* [Directions for this task]:
Among the lines below, restate word for word only those from the line with "stub's own binders" through the line with "CONDITIONAL; the stub", with both end lines kept.

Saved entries
════

/-- **`∃ ε, KobayashiMainConjecture W 3 ε` at a `3`-congruent pair from a display in EITHER orientation, general
partner.** Published inputs BY NAME (`h12`, `h41` rational, `h5`/`h3`, `h09`/`hKim`, `hmod`); per pair: `p = 3` good
for `E` with `a₃ = 0`, conductor-level newform `f₀`, a partner `E′` good at `3` with `a₃(E′) = 0`, `Γ_ℚ`-iso
`E[3] ≃ E′[3]`, its newform `f₀′`, its main conjecture at every sign (`hMC′`), `S₀ ∌ 3` through the bad places of
both, ANY `c ∈ ℤ₃`, and the integral depleted Mazur–Tate display in the forward OR the reverse orientation. Forward:
slh-p3 g4's `…_of_mainConjecture_intConst` with THEOREM B for `E` as rider; reverse: §1 turns it forward first
(THEOREM B for `E′`). PER PAIR; CONDITIONAL; closes nothing. [cite: GreenbergVatsal2000, Thm. (1.4) and §3 Remark 3.4]
[cite: Kobayashi2003, Thm. 1.2, Thm. 4.1 (p. 8) and Conjecture (p. 2)] [cite: BDKim2009, Cor. 2.13, Cor. 2.5 and Prop. 2.6 (pp. 185–187)]
[cite: PollackWeston2011, Thm. 4.1 (1), Rem. 4.2] -/
theorem exists_kobayashiMainConjecture_three_of_mazurTate_congr_or_rev_of_mainConjecture (hp3 : p = 3)
    (h12 : Kobayashi2003.thm12_signedSelmerDual_finite_torsion)
    (h41 : Kobayashi2003.thm41_signedCharIdeal_divisibility)
    (h5 : realPeriodRat_eq_unit_mul_plusPeriod) (h3 : realPeriodRat_eq_unit_mul_plusPeriod_three)
    (h09 : cor213_signedMu_eq_zero_iff_of_torsionIso)
    (hKim : BDKim2009.cor213_signedLambda_add_sum_delta_eq_of_torsionIso)
    (hmod : nonempty_modularParametrizationData)
    (hgood : W.HasGoodReductionAtPrime p) (hap : W.frobeniusTrace p = 0)
    [NeZero (W.conductorNorm ℤ)] {f₀ : CuspForm (Gamma0 (W.conductorNorm ℤ)) 2} (hf₀ : IsNewformOf W f₀)
    {W' : WeierstrassCurve ℚ} [W'.IsElliptic] [W'.IsGloballyMinimal]
    (hgood' : W'.HasGoodReductionAtPrime p) (hap' : W'.frobeniusTrace p = 0)
    (he : ∃ e : geomTorsion W (p : ℤ) ≃+ geomTorsion W' (p : ℤ),
      ∀ (σ : Field.absoluteGaloisGroup ℚ) (P : geomTorsion W (p : ℤ)), e (σ • P) = σ • e P)
    [NeZero (W'.conductorNorm ℤ)] {f₀' : CuspForm (Gamma0 (W'.conductorNorm ℤ)) 2}
    (hf₀' : IsNewformOf W' f₀') (hMC' : ∀ ε : ℤˣ, KobayashiMainConjecture W' p ε)
    (S₀ : Finset (HeightOneSpectrum (𝓞 ℚ))) (hS₀ : ∀ v ∈ S₀, ((p : ℕ) : 𝓞 ℚ) ∉ v.asIdeal)
    (hS₀W : ∀ v : HeightOneSpectrum (𝓞 ℚ), ¬ W.HasGoodReductionAt v → v ∈ S₀)
    (hS₀W' : ∀ v : HeightOneSpectrum (𝓞 ℚ), ¬ W'.HasGoodReductionAt v → v ∈ S₀)
    (c : ℤ_[p])
    (hMT : (∀ n : ℕ, ∃ q r : IwasawaAlgebra p,
      ((mazurTateElement f₀ p n).map (algebraMap ℚ ℚ_[p]) : PowerSeries ℚ_[p]) *
            iwasawaToPowerSeries p (eulerFactorProduct W p S₀) -
          iwasawaToPowerSeries p (PowerSeries.C c) *
            (((mazurTateElement f₀' p n).map (algebraMap ℚ ℚ_[p]) : PowerSeries ℚ_[p]) *
              iwasawaToPowerSeries p (eulerFactorProduct W' p S₀)) =
        iwasawaToPowerSeries p
          (toIwasawa p (cyclotomicOmega p n) * q + PowerSeries.C (p : ℤ_[p]) * r)) ∨
      (∀ n : ℕ, ∃ q r : IwasawaAlgebra p,
      ((mazurTateElement f₀' p n).map (algebraMap ℚ ℚ_[p]) : PowerSeries ℚ_[p]) *
            iwasawaToPowerSeries p (eulerFactorProduct W' p S₀) -
          iwasawaToPowerSeries p (PowerSeries.C c) *
            (((mazurTateElement f₀ p n).map (algebraMap ℚ ℚ_[p]) : PowerSeries ℚ_[p]) *
              iwasawaToPowerSeries p (eulerFactorProduct W p S₀)) =
        iwasawaToPowerSeries p
          (toIwasawa p (cyclotomicOmega p n) * q + PowerSeries.C (p : ℤ_[p]) * r))) :
    ∃ ε : ℤˣ, KobayashiMainConjecture W p ε := by
  have hp2 : p ≠ 2 := by omega
  -- THEOREM B for `E`: the E-side rider, input-free at `p = 3`
  obtain ⟨ε₀, L₀, hL₀, hL₀U⟩ : ∃ (ε₀ : ℤˣ) (L₀ : IwasawaAlgebra p),
      IsSignedPAdicLFunction f₀ p ε₀ L₀ ∧ HasUnitContent L₀ := by
    subst hp3; exact exists_sign_hasUnitContent_three_of_isNewformOf f₀ hf₀ hgood hap
  -- a forward display with SOME integral constant
  obtain ⟨c', hMT'⟩ : ∃ c' : ℤ_[p], ∀ n : ℕ, ∃ q r : IwasawaAlgebra p,
      ((mazurTateElement f₀ p n).map (algebraMap ℚ ℚ_[p]) : PowerSeries ℚ_[p]) *
            iwasawaToPowerSeries p (eulerFactorProduct W p S₀) -
          iwasawaToPowerSeries p (PowerSeries.C c') *
            (((mazurTateElement f₀' p n).map (algebraMap ℚ ℚ_[p]) : PowerSeries ℚ_[p]) *
              iwasawaToPowerSeries p (eulerFactorProduct W' p S₀)) =
        iwasawaToPowerSeries p
          (toIwasawa p (cyclotomicOmega p n) * q + PowerSeries.C (p : ℤ_[p]) * r) := by
    rcases hMT with h | h
    · exact ⟨c, h⟩
    · exact exists_mazurTate_congr_of_rev_three p hp3 hgood hap hgood' hap' hf₀ hf₀' S₀ hS₀ c h
  exact ⟨ε₀, kobayashiMainConjecture_of_oneSign_of_mazurTate_congr_of_mainConjecture_intConst h12 h41 h5 h3 h09
    hKim hmod hp2 hgood hap hf₀ hL₀ hL₀U hgood' hap' he hf₀' (hMC' ε₀) S₀ hS₀ hS₀W hS₀W' c' hMT'⟩

/-- **Crux L's body AT A CM-CONGRUENT X7 PAIR WITH `p = 3` from an UNORIENTED display**: on class X7 at `p = 3`,
`a₃ = 0`, with a CM partner `W′` (good supersingular at `3`, `a₃ = 0`, `Γ_ℚ`-iso `E[3] ≃ E′[3]`; main conjecture =
Pollack–Rubin 2004 `hPR` BY NAME), `S₀ ∌ 3`, ANY `c ∈ ℤ₃` and the integral depleted Mazur–Tate display in EITHER
orientation: `∀ ε, KobayashiLowerDivisibility W 3 ε` (main conjecture at THEOREM B's sign ⟹ Eisenstein half ⟹
every sign by slh-p1 g4's `SignDefect.X7.exists_kobayashiLowerDivisibility_iff_forall`, joint package `hJ` by name).
Published inputs by name only; NO rider, NO certificate, NO unit hypothesis, NO orientation. PER PAIR; CONDITIONAL
on the display; NOT a class theorem; closes nothing. [cite: PollackRubin2004, Theorem (p. 448) = Thm. 7.3]
[cite: Kobayashi2003, Thm. 5.2 iv) (p. 9), Thm. 7.4 and its proof (p. 13), Conjecture (p. 2)]
[cite: BDKim2009, Cor. 2.13, Cor. 2.5 and Prop. 2.6 (pp. 185–187)] [cite: PollackWeston2011, Thm. 4.1 (1), Rem. 4.2] -/
theorem forall_kobayashiLowerDivisibility_three_of_mazurTate_congr_or_rev_of_cmPartner (hp3 : p = 3)
    (h12 : Kobayashi2003.thm12_signedSelmerDual_finite_torsion)
    (h41 : Kobayashi2003.thm41_signedCharIdeal_divisibility)
    (h5 : realPeriodRat_eq_unit_mul_plusPeriod) (h3 : realPeriodRat_eq_unit_mul_plusPeriod_three)
    (h09 : cor213_signedMu_eq_zero_iff_of_torsionIso)
    (hKim : BDKim2009.cor213_signedLambda_add_sum_delta_eq_of_torsionIso)
    (hPR : PollackRubin2004.mainTheorem_signedCharIdeal_eq_of_cm)
    (hmod : nonempty_modularParametrizationData)
    (hJ : Kobayashi2003.thm62_63_73_signedColemanKato_zetaJoint)
    (hX : ClassX7 W p) (hap : W.frobeniusTrace p = 0)
    [NeZero (W.conductorNorm ℤ)] {f₀ : CuspForm (Gamma0 (W.conductorNorm ℤ)) 2} (hf₀ : IsNewformOf W f₀)
    {W' : WeierstrassCurve ℚ} [W'.IsElliptic] [W'.IsGloballyMinimal]
    (hcm' : W'.HasCM) (hss' : GoodSS W' p) (hap' : W'.frobeniusTrace p = 0)
    (he : ∃ e : geomTorsion W (p : ℤ) ≃+ geomTorsion W' (p : ℤ),
      ∀ (σ : Field.absoluteGaloisGroup ℚ) (P : geomTorsion W (p : ℤ)), e (σ • P) = σ • e P)
    [NeZero (W'.conductorNorm ℤ)] {f₀' : CuspForm (Gamma0 (W'.conductorNorm ℤ)) 2}
    (hf₀' : IsNewformOf W' f₀')
    (S₀ : Finset (HeightOneSpectrum (𝓞 ℚ))) (hS₀ : ∀ v ∈ S₀, ((p : ℕ) : 𝓞 ℚ) ∉ v.asIdeal)
    (hS₀W : ∀ v : HeightOneSpectrum (𝓞 ℚ), ¬ W.HasGoodReductionAt v → v ∈ S₀)
    (hS₀W' : ∀ v : HeightOneSpectrum (𝓞 ℚ), ¬ W'.HasGoodReductionAt v → v ∈ S₀)
    (c : ℤ_[p])
    (hMT : (∀ n : ℕ, ∃ q r : IwasawaAlgebra p,
      ((mazurTateElement f₀ p n).map (algebraMap ℚ ℚ_[p]) : PowerSeries ℚ_[p]) *
            iwasawaToPowerSeries p (eulerFactorProduct W p S₀) -
          iwasawaToPowerSeries p (PowerSeries.C c) *
            (((mazurTateElement f₀' p n).map (algebraMap ℚ ℚ_[p]) : PowerSeries ℚ_[p]) *
              iwasawaToPowerSeries p (eulerFactorProduct W' p S₀)) =
        iwasawaToPowerSeries p
          (toIwasawa p (cyclotomicOmega p n) * q + PowerSeries.C (p : ℤ_[p]) * r)) ∨
      (∀ n : ℕ, ∃ q r : IwasawaAlgebra p,
      ((mazurTateElement f₀' p n).map (algebraMap ℚ ℚ_[p]) : PowerSeries ℚ_[p]) *
            iwasawaToPowerSeries p (eulerFactorProduct W' p S₀) -
          iwasawaToPowerSeries p (PowerSeries.C c) *
            (((mazurTateElement f₀ p n).map (algebraMap ℚ ℚ_[p]) : PowerSeries ℚ_[p]) *
              iwasawaToPowerSeries p (eulerFactorProduct W p S₀)) =
        iwasawaToPowerSeries p
          (toIwasawa p (cyclotomicOmega p n) * q + PowerSeries.C (p : ℤ_[p]) * r))) :
    ∀ ε : ℤˣ, KobayashiLowerDivisibility W p ε := by
  have hp2 : p ≠ 2 := by omega
  obtain ⟨ε₀, hMC⟩ := exists_kobayashiMainConjecture_three_of_mazurTate_congr_or_rev_of_mainConjecture W p hp3
    h12 h41 h5 h3 h09 hKim hmod hX.1.1 hap hf₀ hss'.1 hap' he hf₀'
    (kobayashiMainConjecture_of_pollackRubin_of_goodSS W' p hPR hcm' hp2 hss') S₀ hS₀ hS₀W hS₀W' c hMT
  exact (SignDefect.X7.exists_kobayashiLowerDivisibility_iff_forall W p h12 h5 h3 hJ hp2 hX hap).mp
    ⟨ε₀, kobayashiLowerDivisibility_of_mainConjecture hMC⟩

/-- **The registered stub's text at a CM-congruent `p = 3` pair from an UNORIENTED display** (the stub's own binders
`p = 3`, `ClassX7`, `¬CM`, `a₃ = 0`, `¬Surj` — the image binders idle): for EVERY sign, cyclotomic datum, newform,
period ratio, Pollack pair and dual datum, `∃ g h m, char X^ε = (g) ∧ ι(C(3^m)·g) = C ϖ · ι(L₃^ε·h)`, indeed with
`m = 0`. Published inputs by name only + the display (either orientation, any integral constant). PER PAIR;
CONDITIONAL; the stub (class-wide) is NOT proved; closes nothing. [cite: Kobayashi2003, Conjecture (p. 2), Thm. 4.1 (p. 8), Thm. 7.4 (p. 13)]
[cite: PollackRubin2004, Theorem (p. 448) = Thm. 7.3] [cite: BDKim2009, Cor. 2.13, Cor. 2.5 and Prop. 2.6 (pp. 185–187)] -/
theorem lambdaShape_three_of_mazurTate_congr_or_rev_of_cmPartner (hp3 : p = 3)
    (h12 : Kobayashi2003.thm12_signedSelmerDual_finite_torsion)
    (h41 : Kobayashi2003.thm41_signedCharIdeal_divisibility)
    (h5 : realPeriodRat_eq_unit_mul_plusPeriod) (h3 : realPeriodRat_eq_unit_mul_plusPeriod_three)
    (h09 : cor213_signedMu_eq_zero_iff_of_torsionIso)
    (hKim : BDKim2009.cor213_signedLambda_add_sum_delta_eq_of_torsionIso)
    (hPR : PollackRubin2004.mainTheorem_signedCharIdeal_eq_of_cm)
    (hmod : nonempty_modularParametrizationData)
    (hJ : Kobayashi2003.thm62_63_73_signedColemanKato_zetaJoint)
    (hX : ClassX7 W p) (_hcm : ¬ W.HasCM) (hap : W.frobeniusTrace p = 0) (_hns : ¬ Surj W p)
    [NeZero (W.conductorNorm ℤ)] {f₀ : CuspForm (Gamma0 (W.conductorNorm ℤ)) 2} (hf₀ : IsNewformOf W f₀)
    {W' : WeierstrassCurve ℚ} [W'.IsElliptic] [W'.IsGloballyMinimal]
    (hcm' : W'.HasCM) (hss' : GoodSS W' p) (hap' : W'.frobeniusTrace p = 0)
    (he : ∃ e : geomTorsion W (p : ℤ) ≃+ geomTorsion W' (p : ℤ),
      ∀ (σ : Field.absoluteGaloisGroup ℚ) (P : geomTorsion W (p : ℤ)), e (σ • P) = σ • e P)
    [NeZero (W'.conductorNorm ℤ)] {f₀' : CuspForm (Gamma0 (W'.conductorNorm ℤ)) 2}
    (hf₀' : IsNewformOf W' f₀')
    (S₀ : Finset (HeightOneSpectrum (𝓞 ℚ))) (hS₀ : ∀ v ∈ S₀, ((p : ℕ) : 𝓞 ℚ) ∉ v.asIdeal)
    (hS₀W : ∀ v : HeightOneSpectrum (𝓞 ℚ), ¬ W.HasGoodReductionAt v → v ∈ S₀)
    (hS₀W' : ∀ v : HeightOneSpectrum (𝓞 ℚ), ¬ W'.HasGoodReductionAt v → v ∈ S₀)
    (c : ℤ_[p])
    (hMT : (∀ n : ℕ, ∃ q r : IwasawaAlgebra p,
      ((mazurTateElement f₀ p n).map (algebraMap ℚ ℚ_[p]) : PowerSeries ℚ_[p]) *
            iwasawaToPowerSeries p (eulerFactorProduct W p S₀) -
          iwasawaToPowerSeries p (PowerSeries.C c) *
            (((mazurTateElement f₀' p n).map (algebraMap ℚ ℚ_[p]) : PowerSeries ℚ_[p]) *
              iwasawaToPowerSeries p (eulerFactorProduct W' p S₀)) =
        iwasawaToPowerSeries p
          (toIwasawa p (cyclotomicOmega p n) * q + PowerSeries.C (p : ℤ_[p]) * r)) ∨
      (∀ n : ℕ, ∃ q r : IwasawaAlgebra p,
      ((mazurTateElement f₀' p n).map (algebraMap ℚ ℚ_[p]) : PowerSeries ℚ_[p]) *
            iwasawaToPowerSeries p (eulerFactorProduct W' p S₀) -
          iwasawaToPowerSeries p (PowerSeries.C c) *
            (((mazurTateElement f₀ p n).map (algebraMap ℚ ℚ_[p]) : PowerSeries ℚ_[p]) *
              iwasawaToPowerSeries p (eulerFactorProduct W p S₀)) =
        iwasawaToPowerSeries p
          (toIwasawa p (cyclotomicOmega p n) * q + PowerSeries.C (p : ℤ_[p]) * r)))
    (ε : ℤˣ) (κ : ZpExtension ℚ p) (γ : Field.absoluteGaloisGroup ℚ) (hκ : κ.IsCyclotomic)
    (hγ : κ.IsTopGenerator γ) (hγ' : IsCyclotomicVariable p γ) (f : CuspForm (Gamma0 (W.conductorNorm ℤ)) 2)
    (hf : IsNewformOf W f) (ϖ : ℚ) (hϖ : (ϖ : ℝ) * W.realPeriodRat = plusPeriod f)
    (Lplus Lminus : IwasawaAlgebra p) (hPP : IsPollackPair f p Lplus Lminus) (D : SignedSelmerDualData W κ γ ε) :
    ∃ (g h : IwasawaAlgebra p) (m : ℕ), D.charIdeal = Ideal.span {g} ∧
      iwasawaToPowerSeries p (PowerSeries.C ((p : ℤ_[p]) ^ m) * g) =
        PowerSeries.C (ϖ : ℚ_[p]) * iwasawaToPowerSeries p (kobayashiL ε Lplus Lminus * h) := by
  obtain ⟨g, h', hg, hι⟩ := forall_kobayashiLowerDivisibility_three_of_mazurTate_congr_or_rev_of_cmPartner W p hp3
    h12 h41 h5 h3 h09 hKim hPR hmod hJ hX hap hf₀ hcm' hss' hap' he hf₀' S₀ hS₀ hS₀W hS₀W' c hMT ε κ γ hκ hγ hγ' f
    hf ϖ hϖ Lplus Lminus hPP D
  exact ⟨g, h', 0, hg, by rw [pow_zero, map_one, one_mul]; exact hι⟩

════

* [Response for this exercise]:
/-- **The registered stub's text at a CM-congruent `p = 3` pair from an UNORIENTED display** (the stub's own binders
`p = 3`, `ClassX7`, `¬CM`, `a₃ = 0`, `¬Surj` — the image binders idle): for EVERY sign, cyclotomic datum, newform,
period ratio, Pollack pair and dual datum, `∃ g h m, char X^ε = (g) ∧ ι(C(3^m)·g) = C ϖ · ι(L₃^ε·h)`, indeed with
`m = 0`. Published inputs by name only + the display (either orientation, any integral constant). PER PAIR;
CONDITIONAL; the stub (class-wide) is NOT proved; closes nothing. [cite: Kobayashi2003, Conjecture (p. 2), Thm. 4.1 (p. 8), Thm. 7.4 (p. 13)]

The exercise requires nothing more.